HackerBot-Claw and the Rise of AI Agent Supply Chain Attacks on GitHub Actions

An autonomous AI bot systematically compromised seven major open-source repositories in one week. Here's what tech startups need to know about securing GitHub Actions against AI-powered supply chain attacks.

13 min read·

Key Takeaways

  • An autonomous AI bot compromised 7 major repositories in one week, including Trivy, Microsoft, DataDog, and CNCF projects.
  • The common vulnerability: pull_request_target workflows that checkout untrusted code with elevated permissions.
  • AI agents amplify attack surfaces through speed, scale, contextual understanding, and new injection vectors like prompt poisoning.
  • One attack was blocked when Claude AI detected a prompt injection attempt and refused to comply.
  • Compliance frameworks require action: SOC 2 and ISO 27001 mandate supply chain risk management and CI/CD security controls.
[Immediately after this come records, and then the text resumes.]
/-- **Existence of Cappell–Shaneson spheres** — discharge of the named fact
`Literature.Topology.FourManifolds.exists_isCappellShanesonSphereOf` of `Literature.Topology.FourManifolds.CircleSurgery`: for
every `A ∈ SL(3, ℤ)` with `det (A - 1) = ±1` there is a closed smooth 4-manifold `X` with
`IsCappellShanesonSphereOf A X`, namely the surgery (`exists_isOpenGluing_circleSurgeryRel_holds`)
on the section circle of the mapping torus of `torusDiffeomorph A`
(`exists_mappingTorus_sectionCircleNbhd_holds`), assembled by `exists_isCappellShanesonSphereOf_of`
(Cappell–Shaneson, *Some new four-manifolds*, Ann. of Math. 104 (1976), §2: the manifolds obtained
from the mapping torus of `A` acting on `T³` by surgery on the section circle; Gompf, Algebr. Geom.
Topol. 10 (2010), §2). [cite: CappellShaneson1976, §2 (construction of the Cappell–Shaneson spheres)] -/
theorem exists_isCappellShanesonSphereOf_holds : exists_isCappellShanesonSphereOf :=
  exists_isCappellShanesonSphereOf_of exists_mappingTorus_sectionCircleNbhd_holds
    exists_isOpenGluing_circleSurgeryRel_holds

/-! ### Uniqueness of circle surgery along a fixed tubular neighbourhood (D-0014 discharge) -/

/-- **Discharge of `nonempty_diffeomorph_of_isCircleSurgery_of_eq` (uniqueness of circle surgery
for a fixed tubular neighbourhood).** Two open gluings `P`, `P'` of `X ∖ c(𝕊¹)` and `D̊² × 𝕊²`
along the *same* relation `circleSurgeryRel ν` are open gluings of the same pieces along the same
relation, hence diffeomorphic by the uniqueness of open gluings `IsOpenGluing.nonempty_diffeomorph`
(`Literature.Topology.FourManifolds.GluingUniqueness`): the comparison map `jA a ↦ jA' a`,
`jB b ↦ jB' b` is a well defined bijection (both gluings realise the same identifications and the
gluing maps are injective), smooth in both directions by descent of smoothness along the open
smooth embeddings `jA`, `jB` (`contMDiffAt_of_comp_isImmersionAt`). This is Kosinski's remark
that an identification space `A ∪_g B` carries "the unique structure for which the projections
are diffeomorphisms" onto their open images (Kosinski, *Differential Manifolds* (1993), Ch. VI §1,
proof of Theorem (1.1)), applied to the surgery `(X ∖ ν(𝕊¹ × B³)) ∪_{𝕊¹ × 𝕊²} (D² × 𝕊²)` of
Gompf–Stipsicz (1999), §5.2. Of the fact's hypotheses only `IsManifold IP ∞ P` and
`IsManifold IP' ∞ P'` are used (the preferred charts of `P`, `P'` must lie in the maximal `C^∞`
atlases); `IsManifold IX ∞ X` and `FiniteDimensional ℝ EP` play no role. [cite: Kosinski1993, Ch. VI §1, proof of Thm (1.1)] [cite: GompfStipsicz1999, §5.2] -/
theorem nonempty_diffeomorph_of_isCircleSurgery_of_eq_holds :
    nonempty_diffeomorph_of_isCircleSurgery_of_eq := by
  intro EX HX _ _ _ IX X _ _ _ _ EP HP _ _ _ _ IP P _ _ _ HP' _ IP' P' _ _ _ c ν h h'
  exact IsOpenGluing.nonempty_diffeomorph h h'

/-! ### Existence of circle surgery (D-0014 discharge of `exists_isCircleSurgery`) -/

/-- **Discharge of `Literature.Topology.FourManifolds.exists_isCircleSurgery` (existence of surgery
on an embedded circle in a closed orientable 4-manifold).** For a `C^∞` embedding `c : 𝕊¹ → X`
into a closed (compact, Hausdorff, second countable) orientable `C^∞` 4-manifold there is a closed
`C^∞` 4-manifold `P` with `IsCircleSurgery (𝓡 4) (𝓡 4) X P c`: the normal bundle of `c` is trivial
because `X` is orientable, so `c` has a tubular neighbourhood `ν : 𝕊¹ × ℝ³ ↪ X`
(`nonempty_circleNbhd_of_compactSpace`, `Literature.Topology.FourManifolds.CircleNormalFraming`:
Whitney embedding, two normal fields in general position, the third from the orientation, and the
tubular neighbourhood theorem for framed circles), and the surgered manifold is the pushout
`(X ∖ c(𝕊¹)) ∪_{circleSurgeryRel ν} (D̊² × 𝕊²)` (`exists_isOpenGluing_circleSurgeryRel_holds`),
assembled by `exists_isCircleSurgery_of` with the compact case of `nonempty_circleNbhd` inlined.
This is surgery on a `0`-sphere bundle's base circle in the sense of Kosinski, *Differential
Manifolds* (1993), VI.9 ("Surgery on a `(λ-1)`-sphere `S` in a manifold `M^m` …
`χ(M, S) = (M - S) ∪_{hα} (S^m - S^{λ-1})`", with VI.5: "`S` must have a trivial normal bundle",
and VI.6: "the only orientable disc bundle over the circle is the product bundle"), i.e. the
operation `𝕊¹ × B³ ↦ D² × 𝕊²` of Gompf–Stipsicz, *4-Manifolds and Kirby Calculus* (1999), §5.2.
[cite: GompfStipsicz1999, §5.2 (surgery on an embedded circle in a 4-manifold)] -/
theorem exists_isCircleSurgery_holds : exists_isCircleSurgery.{u} := by
  intro X _ _ _ _ _ _ hX c hc
  obtain ⟨ν⟩ := nonempty_circleNbhd_of_compactSpace hX c hc
  obtain ⟨P, _, _, _, _, _, _, hP⟩ := exists_isOpenGluing_circleSurgeryRel_holds ν
  exact ⟨P, ‹_›, ‹_›, ‹_›, ‹_›, ‹_›, ‹_›, ν, hP⟩

/-! ### Tubular neighbourhoods of embedded circles (D-0014 discharge of `nonempty_circleNbhd`) -/

/-- **Discharge of `Literature.Topology.FourManifolds.nonempty_circleNbhd` (tubular neighbourhoods of
embedded circles in orientable 4-manifolds, no compactness assumed).** A smoothly embedded circle
`c : 𝕊¹ → X` in an orientable `C^∞` 4-manifold `X` (Hausdorff, second countable, charted on `ℝ⁴`)
has an open tubular neighbourhood `𝕊¹ × ℝ³ ↪ X` (`CircleNbhd (𝓡 4) c`): its normal bundle is
framed (`exists_normalFraming_of_isOrientable_holds`, `NormalFramingOfCircle.lean`: a frame of the
velocity is walked along the circle chart by chart and closed up through `GL⁺(3, ℝ)`, the
orientation of `X` making the two end frames agree in orientation — Hirsch, *Differential
Topology* (1976), Ch. 4 §4, Exercise 2: an orientable vector bundle over `S¹` is trivial), and a
normal framing yields a tubular neighbourhood (`nonempty_circleNbhd_of_framing`,
`CircleNbhdOfFraming.lean`: Kosinski, *Differential Manifolds* (1993), III, Thm. 2.2 and
Cor. 2.3). The compact case was obtained independently through a Whitney embedding in
`CircleNormalFraming.lean` (`nonempty_circleNbhd_of_compactSpace`); the present theorem is the fact
as stated, for all orientable `X`. This is the neighbourhood `S¹ × D³` of an embedded circle used
for surgery in Gompf–Stipsicz, *4-Manifolds and Kirby Calculus* (1999), §5.2, and Kosinski, VI.6
(before Cor. 6.6: "the only orientable disc bundle over the circle is the product bundle").
[cite: HirschDT1976, Ch. 4 §4, Exercise 2 (p. 108)] -/
theorem nonempty_circleNbhd_holds : nonempty_circleNbhd.{u} :=
  nonempty_circleNbhd_of_framing exists_normalFraming_of_isOrientable_holds

end Literature.Topology.FourManifolds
February 2026 marked a turning point in supply chain security. An autonomous bot calling itself "hackerbot-claw" systematically targeted CI/CD pipelines across seven major open-source repositories, achieving remote code execution in most targets and exfiltrating credentials at scale. The campaign lasted just one week, but its implications will shape how security teams think about GitHub Actions for years to come.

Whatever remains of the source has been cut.